# Cheap blue moonlights? (LEDs)



## Dr. Tankenstein (Oct 28, 2006)

Hey all,
I currently run a 32" strip from Aquatraders with 25 LEDs for "moonlight" in my 55g. Since it's freashwater, it's just for looks at night, ya know "chill time". It's the only time I see my Striped Raphael! The output is OK, but like most of us, I wanted more.  
So, while shopping at the "Red Bulleye" store tonight, I stumbled on a string of 60 blue LEDs by Philips for $11.99 USD. They're the same color and size as the ones in the strip light. They're rated for indoor/outdoor and use only 4.8 watts! Additionally, you can connect up to 3 strings together. This will look really cool when I upgrade to my 90g! I figure I'll staple them to the perimeter of my hood, or if I completely lose my mind run them inside some UGF filter tubes and some pvc elbows to keep everything dry.

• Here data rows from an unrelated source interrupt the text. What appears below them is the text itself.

import Summits.QuantumFields.YangMills.Theorems.BalabanUVNodesN19SingleModeTwoSided
import Summits.QuantumFields.YangMills.Theorems.BalabanUVNodesN19OscillatingLinksMultiscale

/-!
# YM-DAG node N19 (= NE7 proper) — BAND-LIMITED TRIGONOMETRIC LINKS OF THE ℓ¹-NORM, LOG-FREE
# (`Σ_n(a_n cos ω_nS + b_n sin ω_nS)` within `80·(Σ_n(|a_n| + |b_n|)ω_n)·d∕t` at total degree `t` when `max_n ω_n·d·log₂²t ≤ t∕2048`)

Cell `pub-ymgap`, HUMAN RULING D-0062 (Track A) ∕ D-0149 (work-bound push), R141 (C) wider-strategy seat `pub-ymgap-dag-n19-e` (strategy
s3 = ALTERNATIVE CURRENCY), generation g32, module 11 (lineage module 149).  Route `Summits/QuantumFields/YangMills/Theses/BalabanUVNodes.lean`,
cluster item K3⁸ «SpineGivenEndpointR13SepCoPHV» (stmt-QuantumFields-27366); filed `--supports` that item `--as helper` (it proves no registered
stub).  COUNT-NEUTRAL: [folklore]∕[bookkeeping] over the lineage BY NAME — module 140 `…N19SingleModeLogFree` (`exists_mvPolynomial_near_{cos,sin}_l1Norm_logFree`),
module 120 `…N19OscillatingLinksMultiscale` (`l1Norm_mem_Icc`; the linear-combination pattern), module 125 `…N19OscillatingLinksMomentDiscrepancy`
(`abs_integral_sub_integral_le_of_near`, `continuous_l1Norm`); no scheme object, no Theses import; NOT a discharge claim.

CONTENT.  Module 120 priced trigonometric links `c + Σ_{n<N}(a_n cos(ω_nS) + b_n sin(ω_nS))` of `S = Σ_{i≤d}|x_i|` mode by mode with the multiscale
faces: `Σ_n(|a_n| + |b_n|)(J + 1 + 4ω_n d)∕2^J` at degree `(J+1)(2^{J+2} + 150Ωd)` — `≲ W·log²t∕t`.  With module 140's LOG-FREE faces, for BAND-LIMITED
links (`ω_n ≤ Ω`, `Ωd·log₂²t ≤ t∕2048`, `t ≥ 512`):
§1 ★★ `exists_mvPolynomial_near_trigSum_l1Norm_logFree` — `P` of total degree `≤ t` with `|c + Σ_n(…) − P(x)| ≤ Σ_n(|a_n| + |b_n|)·80ω_n d∕t` on the cube
(the constant term is free; each mode at its own frequency) · ★ `exists_mvPolynomial_near_link_of_trigApprox_logFree` (`h(S)` within `τ` of such a sum
on `[0, d]`: `+τ`) · §2 ★ `abs_integral_trigLink_l1Norm_sub_le_logFree` (laws agreeing on `Π_t`: `≤ 2(τ + Σ_n(|a_n| + |b_n|)·80ω_n d∕t)`, module 125's
transfer).
READING (CURRENCY-MAP v11, honest): band-limited Wiener-type links `h` with `W′ := Σ_n(|a_n| + |b_n|)ω_n < ∞` and spectrum `≤ Ω` cost `≤ 80·W′·d∕t` —
the ridge rate with NO logarithm and NO dependence on the number of modes, uniformly in `d`, for `Ωd ≲ t∕log²t`.  NOT band-limited links (zigzags,
hinges, C² links: spectrum up to `≍ t∕d`) keep one `log t` from the harmonic sum over frequencies plus the frequencies beyond the log-free regime — not
re-run here (OPEN list).  Nothing of Bałaban's; NE7 NOT PRINTED, NOT proved; N19 NOT discharged; count-neutral.

HONEST FRAMING (binding).  Elementary and [folklore]; ONE-SIDED (upper bounds); NO consumer in the DAG today (the seat's own currency map, degree
model and its `W₁` face); nothing of Bałaban's instantiated.  One finite `T⁴` programme at fixed `ε`; nothing continuum ∕ `ℝ⁴` ∕ OS ∕ mass-gap ∕ Clay.
0 `def` ∕ 0 `sorry`.
-/

noncomputable section

open Finset MeasureTheory
open scoped Real

namespace Summit.QuantumFields.YangMills.Theorems.BalabanUVNodesN19OscillatingLinksLogFree

open Summit.QuantumFields.YangMills.Theorems.BalabanUVNodesN19SingleModeLogFree
  (exists_mvPolynomial_near_cos_l1Norm_logFree exists_mvPolynomial_near_sin_l1Norm_logFree)
open Summit.QuantumFields.YangMills.Theorems.BalabanUVNodesN19OscillatingLinksMultiscale (l1Norm_mem_Icc)
open Summit.QuantumFields.YangMills.Theorems.BalabanUVNodesN19OscillatingLinksMomentDiscrepancy
  (abs_integral_sub_integral_le_of_near continuous_l1Norm)

variable {ι : Type*} [Fintype ι]

/-! ## §1 ★★ Band-limited trigonometric links, log-free [folklore] -/

/-- ★★ **BAND-LIMITED TRIGONOMETRIC LINKS OF THE ℓ¹-NORM, LOG-FREE.**  For `t ≥ 512`, frequencies `0 ≤ ω_n ≤ Ω` (`n < N`) with `Ωd·(log₂t)² ≤ t∕2048`
(`d = |ι|`) and coefficients `c, a_n, b_n` there is `P : MvPolynomial ι ℝ` of total degree `≤ t` with
`|c + Σ_{n<N}(a_n cos(ω_nS(x)) + b_n sin(ω_nS(x))) − P(x)| ≤ Σ_{n<N}(|a_n| + |b_n|)·80ω_n d∕t` on `[−1,1]^ι` (`S(x) = Σ_i|x_i|`): module 140's log-free cos ∕ sin
faces mode by mode (each mode is in the regime since `ω_n ≤ Ω`), summed — degrees do not grow under addition. [folklore] -/
theorem exists_mvPolynomial_near_trigSum_l1Norm_logFree (c : ℝ) (a b ω : ℕ → ℝ) (N : ℕ) {Ω : ℝ}
    (hω0 : ∀ n, 0 ≤ ω n) (hωΩ : ∀ n, n < N → ω n ≤ Ω) {t : ℕ} (ht : 512 ≤ t)
    (hreg : Ω * Fintype.card ι * Real.logb 2 t ^ 2 ≤ t / 2048) :
    ∃ P : MvPolynomial ι ℝ, P.totalDegree ≤ t ∧
      ∀ x : ι → ℝ, (∀ i, x i ∈ Set.Icc (-1 : ℝ) 1) →
        |(c + ∑ n ∈ range N, (a n * Real.cos (ω n * ∑ i, |x i|) + b n * Real.sin (ω n * ∑ i, |x i|))) -
            MvPolynomial.eval x P| ≤
          ∑ n ∈ range N, (|a n| + |b n|) * (80 * (ω n * Fintype.card ι) / t) := by
  classical
  set d : ℝ := (Fintype.card ι : ℝ) with hd
  have hd0 : 0 ≤ d := Nat.cast_nonneg _
  have hL0 : 0 ≤ Real.logb 2 t ^ 2 := sq_nonneg _
  -- every mode below `Ω` is in the log-free regime
  have hregn : ∀ n, n < N → ω n * Fintype.card ι * Real.logb 2 t ^ 2 ≤ t / 2048 := by
    intro n hn
    have h1 : ω n * d * Real.logb 2 t ^ 2 ≤ Ω * d * Real.logb 2 t ^ 2 :=
      mul_le_mul_of_nonneg_right (mul_le_mul_of_nonneg_right (hωΩ n hn) hd0) hL0
    exact h1.trans hreg
  -- mode-by-mode approximants (the zero polynomial outside the band, never used)
  have hmodec : ∀ n, ∃ P : MvPolynomial ι ℝ, P.totalDegree ≤ t ∧ (n < N → ∀ x : ι → ℝ, (∀ i, x i ∈ Set.Icc (-1 : ℝ) 1) →
      |Real.cos (ω n * ∑ i, |x i|) - MvPolynomial.eval x P| ≤ 80 * (ω n * Fintype.card ι) / t) := by
    intro n
    by_cases hn : n < N
    · obtain ⟨P, hP, happ⟩ := exists_mvPolynomial_near_cos_l1Norm_logFree (ι := ι) ht (hω0 n) (hregn n hn)
      exact ⟨P, hP, fun _ => happ⟩
    · exact ⟨0, by simp, fun h => absurd h hn⟩
  have hmodes : ∀ n, ∃ P : MvPolynomial ι ℝ, P.totalDegree ≤ t ∧ (n < N → ∀ x : ι → ℝ, (∀ i, x i ∈ Set.Icc (-1 : ℝ) 1) →
      |Real.sin (ω n * ∑ i, |x i|) - MvPolynomial.eval x P| ≤ 80 * (ω n * Fintype.card ι) / t) := by
    intro n
    by_cases hn : n < N
    · obtain ⟨P, hP, happ⟩ := exists_mvPolynomial_near_sin_l1Norm_logFree (ι := ι) ht (hω0 n) (hregn n hn)
      exact ⟨P, hP, fun _ => happ⟩
    · exact ⟨0, by simp, fun h => absurd h hn⟩
  choose Pc hPc_deg hPc_err using hmodec
  choose Ps hPs_deg hPs_err using hmodes
  refine ⟨MvPolynomial.C c + ∑ n ∈ range N, (MvPolynomial.C (a n) * Pc n + MvPolynomial.C (b n) * Ps n), ?_, ?_⟩
  · refine (MvPolynomial.totalDegree_add _ _).trans (max_le ?_ ?_)
    · rw [MvPolynomial.totalDegree_C]; exact Nat.zero_le _
    · refine MvPolynomial.totalDegree_finsetSum_le fun n _ => ?_
      refine (MvPolynomial.totalDegree_add _ _).trans (max_le ?_ ?_)
      · calc (MvPolynomial.C (a n) * Pc n).totalDegree ≤ (MvPolynomial.C (a n) : MvPolynomial ι ℝ).totalDegree + (Pc n).totalDegree :=
            MvPolynomial.totalDegree_mul _ _
          _ ≤ 0 + t := by rw [MvPolynomial.totalDegree_C]; exact add_le_add le_rfl (hPc_deg n)
          _ = t := zero_add _
      · calc (MvPolynomial.C (b n) * Ps n).totalDegree ≤ (MvPolynomial.C (b n) : MvPolynomial ι ℝ).totalDegree + (Ps n).totalDegree :=
            MvPolynomial.totalDegree_mul _ _
          _ ≤ 0 + t := by rw [MvPolynomial.totalDegree_C]; exact add_le_add le_rfl (hPs_deg n)
          _ = t := zero_add _
  · intro x hx
    have hev : MvPolynomial.eval x (MvPolynomial.C c + ∑ n ∈ range N, (MvPolynomial.C (a n) * Pc n + MvPolynomial.C (b n) * Ps n)) =
        c + ∑ n ∈ range N, (a n * MvPolynomial.eval x (Pc n) + b n * MvPolynomial.eval x (Ps n)) := by
      rw [map_add, MvPolynomial.eval_C, map_sum]
      refine congrArg _ (Finset.sum_congr rfl fun n _ => ?_)
      rw [map_add, map_mul, map_mul, MvPolynomial.eval_C, MvPolynomial.eval_C]
    rw [hev, add_sub_add_left_eq_sub, ← Finset.sum_sub_distrib]
    refine (abs_sum_le_sum_abs _ _).trans (Finset.sum_le_sum fun n hn => ?_)
    have hn' : n < N := mem_range.1 hn
    have e : a n * Real.cos (ω n * ∑ i, |x i|) + b n * Real.sin (ω n * ∑ i, |x i|) -
        (a n * MvPolynomial.eval x (Pc n) + b n * MvPolynomial.eval x (Ps n)) =
        a n * (Real.cos (ω n * ∑ i, |x i|) - MvPolynomial.eval x (Pc n)) +
          b n * (Real.sin (ω n * ∑ i, |x i|) - MvPolynomial.eval x (Ps n)) := by ring
    rw [e]
    calc |a n * (Real.cos (ω n * ∑ i, |x i|) - MvPolynomial.eval x (Pc n)) +
          b n * (Real.sin (ω n * ∑ i, |x i|) - MvPolynomial.eval x (Ps n))|
        ≤ |a n * (Real.cos (ω n * ∑ i, |x i|) - MvPolynomial.eval x (Pc n))| +
          |b n * (Real.sin (ω n * ∑ i, |x i|) - MvPolynomial.eval x (Ps n))| := abs_add_le _ _
      _ ≤ |a n| * (80 * (ω n * Fintype.card ι) / t) + |b n| * (80 * (ω n * Fintype.card ι) / t) := by
          rw [abs_mul, abs_mul]
          exact add_le_add (mul_le_mul_of_nonneg_left (hPc_err n hn' x hx) (abs_nonneg _))
            (mul_le_mul_of_nonneg_left (hPs_err n hn' x hx) (abs_nonneg _))
      _ = (|a n| + |b n|) * (80 * (ω n * Fintype.card ι) / t) := by ring

/-- ★ **LINKS WITH A BAND-LIMITED TRIGONOMETRIC APPROXIMATION, LOG-FREE.**  If `|h(s) − (c + Σ_{n<N}(a_n cos(ω_ns) + b_n sin(ω_ns)))| ≤ τ` for
`s ∈ [0, d]` (`0 ≤ ω_n ≤ Ω` for `n < N`, `Ωd·(log₂t)² ≤ t∕2048`, `t ≥ 512`), then there is `P : MvPolynomial ι ℝ` of total degree `≤ t` with
`|h(Σ_i|x_i|) − P(x)| ≤ τ + Σ_{n<N}(|a_n| + |b_n|)·80ω_n d∕t` on `[−1,1]^ι`.  READING: a link whose DERIVATIVE has an absolutely summable Fourier series
with BOUNDED spectrum costs `80·W′·d∕t`, `W′ = Σ_n(|a_n| + |b_n|)ω_n` — the ridge rate, no logarithm. [folklore] -/
theorem exists_mvPolynomial_near_link_of_trigApprox_logFree {h : ℝ → ℝ} (c : ℝ) (a b ω : ℕ → ℝ) (N : ℕ) {Ω τ : ℝ}
    (hω0 : ∀ n, 0 ≤ ω n) (hωΩ : ∀ n, n < N → ω n ≤ Ω)
    (happrox : ∀ s : ℝ, 0 ≤ s → s ≤ Fintype.card ι →
      |h s - (c + ∑ n ∈ range N, (a n * Real.cos (ω n * s) + b n * Real.sin (ω n * s)))| ≤ τ)
    {t : ℕ} (ht : 512 ≤ t) (hreg : Ω * Fintype.card ι * Real.logb 2 t ^ 2 ≤ t / 2048) :
    ∃ P : MvPolynomial ι ℝ, P.totalDegree ≤ t ∧
      ∀ x : ι → ℝ, (∀ i, x i ∈ Set.Icc (-1 : ℝ) 1) →
        |h (∑ i, |x i|) - MvPolynomial.eval x P| ≤ τ + ∑ n ∈ range N, (|a n| + |b n|) * (80 * (ω n * Fintype.card ι) / t) := by
  obtain ⟨P, hdeg, herr⟩ := exists_mvPolynomial_near_trigSum_l1Norm_logFree (ι := ι) c a b ω N hω0 hωΩ ht hreg
  refine ⟨P, hdeg, fun x hx => ?_⟩
  have hS := l1Norm_mem_Icc x hx
  exact (abs_sub_le _ _ _).trans (add_le_add (happrox _ hS.1 hS.2) (herr x hx))

/-! ## §2 ★ The law-level face [folklore] -/

/-- ★ **LAWS AGREEING ON `Π_t` INTEGRATE A BAND-LIMITED LINK TO WITHIN `2(τ + Σ_n(|a_n| + |b_n|)·80ω_n d∕t)`.**  Let `P, Q` be probability laws on `ℝ^ι`
carried by `[−1,1]^ι` with equal mixed moments of total degree `≤ t` (`t ≥ 512`), `h` continuous with a band-limited trigonometric approximation as in
§1 (`Ωd·(log₂t)² ≤ t∕2048`).  Then `|∫h(Σ_i|x_i|)dP − ∫h(Σ_i|x_i|)dQ| ≤ 2(τ + Σ_{n<N}(|a_n| + |b_n|)·80ω_n d∕t)` (module 125's transfer). [folklore] -/
theorem abs_integral_trigLink_l1Norm_sub_le_logFree {P Q : Measure (ι → ℝ)} [IsProbabilityMeasure P] [IsProbabilityMeasure Q]
    (hP : P (Set.pi Set.univ (fun _ : ι => Set.Icc (-1 : ℝ) 1))ᶜ = 0) (hQ : Q (Set.pi Set.univ (fun _ : ι => Set.Icc (-1 : ℝ) 1))ᶜ = 0)
    {t : ℕ} (ht : 512 ≤ t) (hmom : ∀ j : ι → ℕ, ∑ i, j i ≤ t → ∫ x, ∏ i, x i ^ j i ∂P = ∫ x, ∏ i, x i ^ j i ∂Q)
    {h : ℝ → ℝ} (hh : Continuous h) (c : ℝ) (a b ω : ℕ → ℝ) (N : ℕ) {Ω τ : ℝ}
    (hω0 : ∀ n, 0 ≤ ω n) (hωΩ : ∀ n, n < N → ω n ≤ Ω)
    (happrox : ∀ s : ℝ, 0 ≤ s → s ≤ Fintype.card ι →
      |h s - (c + ∑ n ∈ range N, (a n * Real.cos (ω n * s) + b n * Real.sin (ω n * s)))| ≤ τ)
    (hreg : Ω * Fintype.card ι * Real.logb 2 t ^ 2 ≤ t / 2048) :
    |∫ x, h (∑ i, |x i|) ∂P - ∫ x, h (∑ i, |x i|) ∂Q| ≤ 2 * (τ + ∑ n ∈ range N, (|a n| + |b n|) * (80 * (ω n * Fintype.card ι) / t)) := by
  obtain ⟨F, hF, happ⟩ := exists_mvPolynomial_near_link_of_trigApprox_logFree (ι := ι) c a b ω N hω0 hωΩ happrox ht hreg
  have hg : Continuous fun x : ι → ℝ => h (∑ i, |x i|) := hh.comp continuous_l1Norm
  exact abs_integral_sub_integral_le_of_near hP hQ hmom hg hF happ

end Summit.QuantumFields.YangMills.Theorems.BalabanUVNodesN19OscillatingLinksLogFree

end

I'll try to post some before and after pics.

Cheers!


----------



## John N. (Dec 11, 2005)

That's pretty neat. I'm looking into more powerful moonlights for my tanks. I have the same aquatrader.com moon light, and I like it, but also looking for something that I can mount in other hoods on the cheap side. Your find sounds like a good solution. Do post pictures when you're done! 










-John N.


----------